# Does edge still support download in shows from a built in web server?



## Puppy76 (Oct 7, 2004)

Does edge still support download in shows from a built in web server?

I am NOT talking about that and you’re worthless tivo.com page that supposedly let you stream shows, which never works right. I’m talking about actually downloading shows to your computer so you can watch them from the built-in Web server accessing the Edge directly. I think I’ve heard that it no longer supports that, and if that’s the case I’m not sure how Tivo has any advantage over like a cheaper device from Amazon, which sucks.

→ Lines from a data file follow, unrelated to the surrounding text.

import Summits.QuantumFields.YangMills.Theorems.FluctuationComparisonRegPrIntLOrganTangentFibreMeanVersionMW
import Summits.QuantumFields.YangMills.Theorems.FluctuationComparisonRegPrIntLOrganTangentAPackageDescendTo
import Literature.MathematicalPhysics.QuantumFieldTheory.Balaban1983to89.BalabanAdmissibleClassParams
import Literature.MathematicalPhysics.QuantumFieldTheory.Balaban1983to89.T4AveragingDisintegration
import Literature.MathematicalPhysics.QuantumFieldTheory.Balaban1983to89.T4CubeChartExp
import Literature.MathematicalPhysics.QuantumFieldTheory.Balaban1983to89.T3MinimiserStabilityReduction
import HarnessLib

/-!
# Crux `FluctuationComparisonRegPrIntL` (stmt-QuantumFields-20520, rung R3), PATH-B organ, v18 (H-currency):
# THE TAYLOR CUT, v18.1 EDITION (β at `49∕50·θBal`, ★★OWNER RULING №70∕№70-bis, ideator g28 №3–№5) — **O1ᵘ-H v2.1 ⟸ LINᵘ-H′ ∧ JENᵘ-H′** (sibling of ✓p804070; DEFINITION-FREE)

Cell `ym3-torus` (YM ladder rung R3 = continuum `SU(2)` Yang–Mills on the three-torus — a RUNG: NOT d = 4, NOT infinite volume, NOT a mass gap, NOT Clay).
LEAD-20520 width seat `ym-ust-20520-w3` (gen 25), BRICK 1 of the O1ᵘ-H v2 reduction (★★OWNER g41 WORD №313 (ii); LEAD WORD №1 INTENT + LOCATE 2026-08-31 02:2xZ):
`--kind proof --supports stmt-QuantumFields-20520 --as helper`, count-neutral, no registry ∕ binder ∕ `Lines/` edit (registry `Lines/semiclassical_s2beta.lean`
v11.4, ★★OWNER RULING №36, untouched; `Lines/runpair_organ.lean` untouched), default heartbeats, `autoImplicit false`.

WHAT THIS IS.  The m-step, H-currency edition of LINE g25-1's ★ junction (`Lines/organ_tangent.lean` v2.6 `oneStepContractionRun_of_tangentCut`, Theorems
✓`…OrganTangentKnitV17.oneStepContractionRun_of_tangentCut` p782786, ✓`…OrganTangentRegularE2EV26` p784599): per CURRENCY-MEMO-g26 §8 «the consumer does not need
iteration», ONE stride of length `m := Ts − j` replaces the single step.  For two class towers `ρ, ρ′` in O1ᵘ-H v2's frame, at a height `j₁ ≤ j < Ts` the discrepancy
`h_j := log ρ_j − log ρ′_j` is cut BY TAYLOR ORDER on the window: `h_j = mfun + (h_j − mfun)`, where `mfun` is ANY `window_j`-continuous version of the MW-localised
m-step fibre mean `E′[χ_{j,Ts}·h_{Ts}·ρ′_{Ts} ∣ descendTo j Ts = V] ∕ E′[χ_{j,Ts}·ρ′_{Ts} ∣ …]` along ANY disintegration `σ` of product Haar (`χ_{j,Ts}` = the frame's
multi-level-window weight, clause ⑦ iterated — ✓w5 (L18)∕(L19)∕(L20)'s `Finset.range`∕`dite` spelling).  BOTH OBJECTS EXIST BY KERNEL — `σ` by ✓(L16)
`…OrganTangentAPackageDescendTo.exists_descentDisintegration_descendTo`, `mfun` by ✓(L20) `…OrganTangentFibreMeanVersionMW.exists_height_fibreMeanVersionMW_of_towerCut`
(w5 g22, p800600) — so the junction DISCHARGES them and neither antecedent carries a VERᵐ letter.
* `hL` = **LINᵘ-H** (FIRST ORDER — the m-UNIFORM TANGENT TRANSPORT in Hessian currency): O1ᵘ-H v2's frame and seed H-clause VERBATIM; then for every such `(σ, mfun)`
  a presentation `(c′, a′, w′, k′)` of `mfun` on the `θBal_j∕4`-window with the LINEAR bound `a′ + θ·x′ ≤ (Ctr + εd (T − (Ts+1)))·x + δ j` (no `C`, no `x²`).
* `hJ` = **JENᵘ-H** (SECOND ORDER — the m-step JENSEN GAP): same frame; a presentation `(c′, a′, w′, k′)` of `h_j − mfun` of the SAME shape (a marginal slot is
  kept, ideator g27 №10 (2): the second-order cumulant has a plaquette-diagonal piece; proofs may take `c′ := 0`) with `a′ + θ·x′ ≤ C·x·x + δ j` (no linear term).
* CONCLUSION = O1ᵘ-H v2 = `Cruxes/…/V18DraftTexts.lean` v0.3 (44402e64e82bae84) `def OneStepTransportUH` BODY with `sfCut`∕`HClauseSq`∕`AnalyticPairWindowAt` INLINED
  and implicit lattice indices `_` — CHARACTER FOR CHARACTER the `hO` binder of ✓px19 g18 `…OrganTangentJunctionDirectTransport.backwardStabilityFinSupH_of_oneStepTransportUH`
  (ws16 de4191aa1ceaec5a), so `Lines/runpair_organ.lean` v18 could close `stub_oneStepTransportUH` from two smaller named rows by δ-unfolding, should the ideator adopt them.
JUNCTION (v17's proof transposed): `γ₁ := min (min γ₁ᴸ γ₁ᴶ) 1`, `κ₀ θ r w₀ := min`, `j₁ := max (max j₁ᴸ j₁ᴶ) jA` (`jA` = (L20)'s height), `δ := δᴸ + δᴶ` (the floor class is
closed under `+`: `Summable.tsum_add`, `Tendsto.add`), `c′ := c′ᴸ + c′ᴶ`, `a′ := a′ᴸ + a′ᴶ`, `w′ := w′ᴸ + w′ᴶ`, `k′ := k′ᴸ + k′ᴶ` (the marginal is linear in `c′`; the pair
clause is additive in `(k, R)` and antitone in the cap `r`), and `((Ctr + εd)·x + δᴸ) + (C·x·x + δᴶ) = (Ctr + εd + C·x)·x + δ`; (L20)'s inputs come from the frame: clause ⑦ on `[j, Ts)` in `dU·ρ` form from blocks ⑦ + ⑧, `Measurable (ρ n)`
by un-scaling the `∃ κ`-membership (R-n4) on `[j₀, T]` and a constant tower off it.

HONEST FRAMING: a junction over two HYPOTHESIS SCHEMAS (triangle inequality, `min`∕`max` bookkeeping, the floor class closed under sums); LINᵘ-H and JENᵘ-H are exactly as
OPEN as O1ᵘ-H v2 (the crux of the crux, XL) — nothing of Bałaban's analysis is asserted or proved; S1aᴴ, S2α′, S2β, 26243 OPEN; O1ᵘ-H ∕ crux 20520
`FluctuationComparisonRegPrIntL` ∕ `YM3TorusSU2` are NOT proved; no summit ∕ sub-problem statement is proved; rung R3 = SU(2) YM₃ on T³ at fixed lattice data — NOT d = 4,
NOT infinite volume, NOT a mass gap, NOT Clay; the Yang–Mills mass gap is NOT proved.  Credit: ideator g25∕g26∕g27 (organ, currency memo, v18 texts), LEAD w3 g22–g24
(spec, census), w5 g22 (MW lane (L15)–(L20)), w4 g21∕g22 (v17 lifts), px19 g18 (def-free lift of the v18 texts); this seat only transposes the cut.

LOCATE (print behind each antecedent; journal pages): LINᵘ-H = the m-UNIFORM localisation of the DIRECT m-step minimal-lift response — T. Bałaban, CMP **102** (1985)
277–309 [Balaban1985Variational] Thm 1 p.279 (k-step minimal orbit `U_k(V)`, constants «depend on d and L only») and Prop 9 p.309 (analytic dependence on `V`, (190));
CMP **95** (1984) 17–40 [Balaban1984PropagatorsI] Prop 1.2 p.35 (k-uniform exponential decay of `G_k`, `∇G_k`).  JENᵘ-H = the conditional-cumulant ∕ fluctuation-integral
side — CMP **102** (1985) 255–275 [Balaban1985UV3] §3 (41)–(47) pp.266–267, Thm 2 p.272; CMP **109** (1987) 249–301 [Balaban1987RG1] Thm 1 (0.22)–(0.30) pp.256–258;
CMP **98** (1985) 17–51 [Balaban1985Averaging] (10)–(13) p.19 (the averaging ∕ its disintegration).
-/

set_option autoImplicit false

(and did they seriously get rid of the four tuner OTA model? That seems completely ridiculous. I’m not going back to a two tuner model unless there’s literally nothing else on the market)


----------



## ClearToLand (Jul 10, 2001)

Puppy76 said:


> *Does edge still support download in shows from a built in web server?*


AFAIK, yes.

But why would you use that instead of PyTiVo Desktop? Unless you only use MPEG-2 channels exclusively, D/L via Program Stream and don't care about corrupt Closed Captions. 


Spoiler



@dianebrat : LOOK - A QUICK & DIRTY 'SNIPE' ANSWER!


----------



## dianebrat (Jul 6, 2002)

They didn't get rid of transferring off of the Edge to a PC, they got rid of transferring things back ON to the Edge from a PC.
If you want an easy way to do it, pyTivo and desktop pyTivo are what you can use to make it a bit easier.


----------



## Puppy76 (Oct 7, 2004)

dianebrat said:


> They didn't get rid of transferring off of the Edge to a PC, they got rid of transferring things back ON to the Edge from a PC.
> If you want an easy way to do it, pyTivo and desktop pyTivo are what you can use to make it a bit easier.


Oh thank goodness! Thank you to both of you! I can't transfer stuff back to my balls either, but as long as you still can transfer off of the edge, that's good enough! That feature pretty much guarantees I'll stick with TiVo, and if I didn't have it I might just skip it. My bolt is doing fine for now, but it's a full five years old so I'm a little worried&#8230;


----------